§ Given information
□ □ □ □
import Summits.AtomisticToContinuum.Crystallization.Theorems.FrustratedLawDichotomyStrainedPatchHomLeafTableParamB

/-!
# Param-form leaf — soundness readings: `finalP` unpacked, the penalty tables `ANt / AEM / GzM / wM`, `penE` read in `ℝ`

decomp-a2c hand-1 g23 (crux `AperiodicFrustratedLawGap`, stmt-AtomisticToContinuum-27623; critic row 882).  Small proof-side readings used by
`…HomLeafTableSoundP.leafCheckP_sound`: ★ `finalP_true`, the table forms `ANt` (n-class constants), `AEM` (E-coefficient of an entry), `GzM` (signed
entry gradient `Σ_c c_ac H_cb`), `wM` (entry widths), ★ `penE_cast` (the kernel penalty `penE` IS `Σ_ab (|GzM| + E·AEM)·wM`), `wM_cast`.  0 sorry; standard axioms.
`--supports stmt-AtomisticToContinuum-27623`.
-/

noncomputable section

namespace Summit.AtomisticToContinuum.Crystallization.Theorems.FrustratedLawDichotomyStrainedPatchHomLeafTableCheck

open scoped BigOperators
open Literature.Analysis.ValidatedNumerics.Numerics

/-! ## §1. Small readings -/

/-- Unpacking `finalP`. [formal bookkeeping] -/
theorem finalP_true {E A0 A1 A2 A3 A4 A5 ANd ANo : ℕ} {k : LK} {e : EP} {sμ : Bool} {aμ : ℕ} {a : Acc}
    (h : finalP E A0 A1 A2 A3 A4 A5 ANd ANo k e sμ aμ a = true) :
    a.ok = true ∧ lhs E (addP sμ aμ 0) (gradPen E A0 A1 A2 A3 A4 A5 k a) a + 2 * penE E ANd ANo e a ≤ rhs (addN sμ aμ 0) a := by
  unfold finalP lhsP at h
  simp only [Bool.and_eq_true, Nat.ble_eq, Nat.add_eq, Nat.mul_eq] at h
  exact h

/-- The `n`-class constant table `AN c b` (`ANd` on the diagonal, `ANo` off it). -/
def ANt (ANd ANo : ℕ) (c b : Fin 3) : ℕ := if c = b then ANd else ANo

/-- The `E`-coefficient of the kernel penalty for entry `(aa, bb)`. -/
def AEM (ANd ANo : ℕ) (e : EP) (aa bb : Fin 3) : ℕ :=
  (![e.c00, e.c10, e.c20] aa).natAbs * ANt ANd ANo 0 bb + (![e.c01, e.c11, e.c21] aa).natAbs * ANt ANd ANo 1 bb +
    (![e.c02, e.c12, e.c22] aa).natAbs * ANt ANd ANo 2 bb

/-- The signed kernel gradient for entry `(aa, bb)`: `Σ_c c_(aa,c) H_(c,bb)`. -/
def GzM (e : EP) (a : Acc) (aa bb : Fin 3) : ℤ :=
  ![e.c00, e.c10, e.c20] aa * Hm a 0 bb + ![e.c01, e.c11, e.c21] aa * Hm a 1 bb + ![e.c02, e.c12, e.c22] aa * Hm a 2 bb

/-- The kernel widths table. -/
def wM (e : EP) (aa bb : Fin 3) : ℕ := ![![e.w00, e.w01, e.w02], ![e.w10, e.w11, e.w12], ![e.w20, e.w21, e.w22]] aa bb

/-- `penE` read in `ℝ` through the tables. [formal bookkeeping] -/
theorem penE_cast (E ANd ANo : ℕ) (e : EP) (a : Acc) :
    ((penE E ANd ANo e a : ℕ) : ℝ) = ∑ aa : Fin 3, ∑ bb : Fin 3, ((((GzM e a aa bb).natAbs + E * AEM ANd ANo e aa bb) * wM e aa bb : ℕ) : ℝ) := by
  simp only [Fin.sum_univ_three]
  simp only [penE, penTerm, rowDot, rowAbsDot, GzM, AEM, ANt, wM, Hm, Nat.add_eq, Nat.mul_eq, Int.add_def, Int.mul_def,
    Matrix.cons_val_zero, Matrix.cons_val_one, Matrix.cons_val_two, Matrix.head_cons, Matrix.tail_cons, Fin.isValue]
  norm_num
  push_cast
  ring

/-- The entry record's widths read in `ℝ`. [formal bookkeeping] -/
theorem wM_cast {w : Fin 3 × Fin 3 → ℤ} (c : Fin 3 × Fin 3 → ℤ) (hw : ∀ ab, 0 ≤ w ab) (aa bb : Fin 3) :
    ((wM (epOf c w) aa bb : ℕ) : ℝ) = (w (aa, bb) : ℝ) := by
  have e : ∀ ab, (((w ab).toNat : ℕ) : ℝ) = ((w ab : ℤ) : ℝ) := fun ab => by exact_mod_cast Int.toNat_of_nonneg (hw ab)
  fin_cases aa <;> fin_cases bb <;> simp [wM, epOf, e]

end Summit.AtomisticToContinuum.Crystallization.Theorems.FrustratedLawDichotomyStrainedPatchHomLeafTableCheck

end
□ □ □ □
Copy each line of the listing above that contains the word "gradient".

§ Exercise answer
entry gradient `Σ_c c_ac H_cb`), `wM` (entry widths), ★ `penE_cast` (the kernel penalty `penE` IS `Σ_ab (|GzM| + E·AEM)·wM`), `wM_cast`.  0 sorry; standard axioms.
/-- The signed kernel gradient for entry `(aa, bb)`: `Σ_c c_(aa,c) H_(c,bb)`. -/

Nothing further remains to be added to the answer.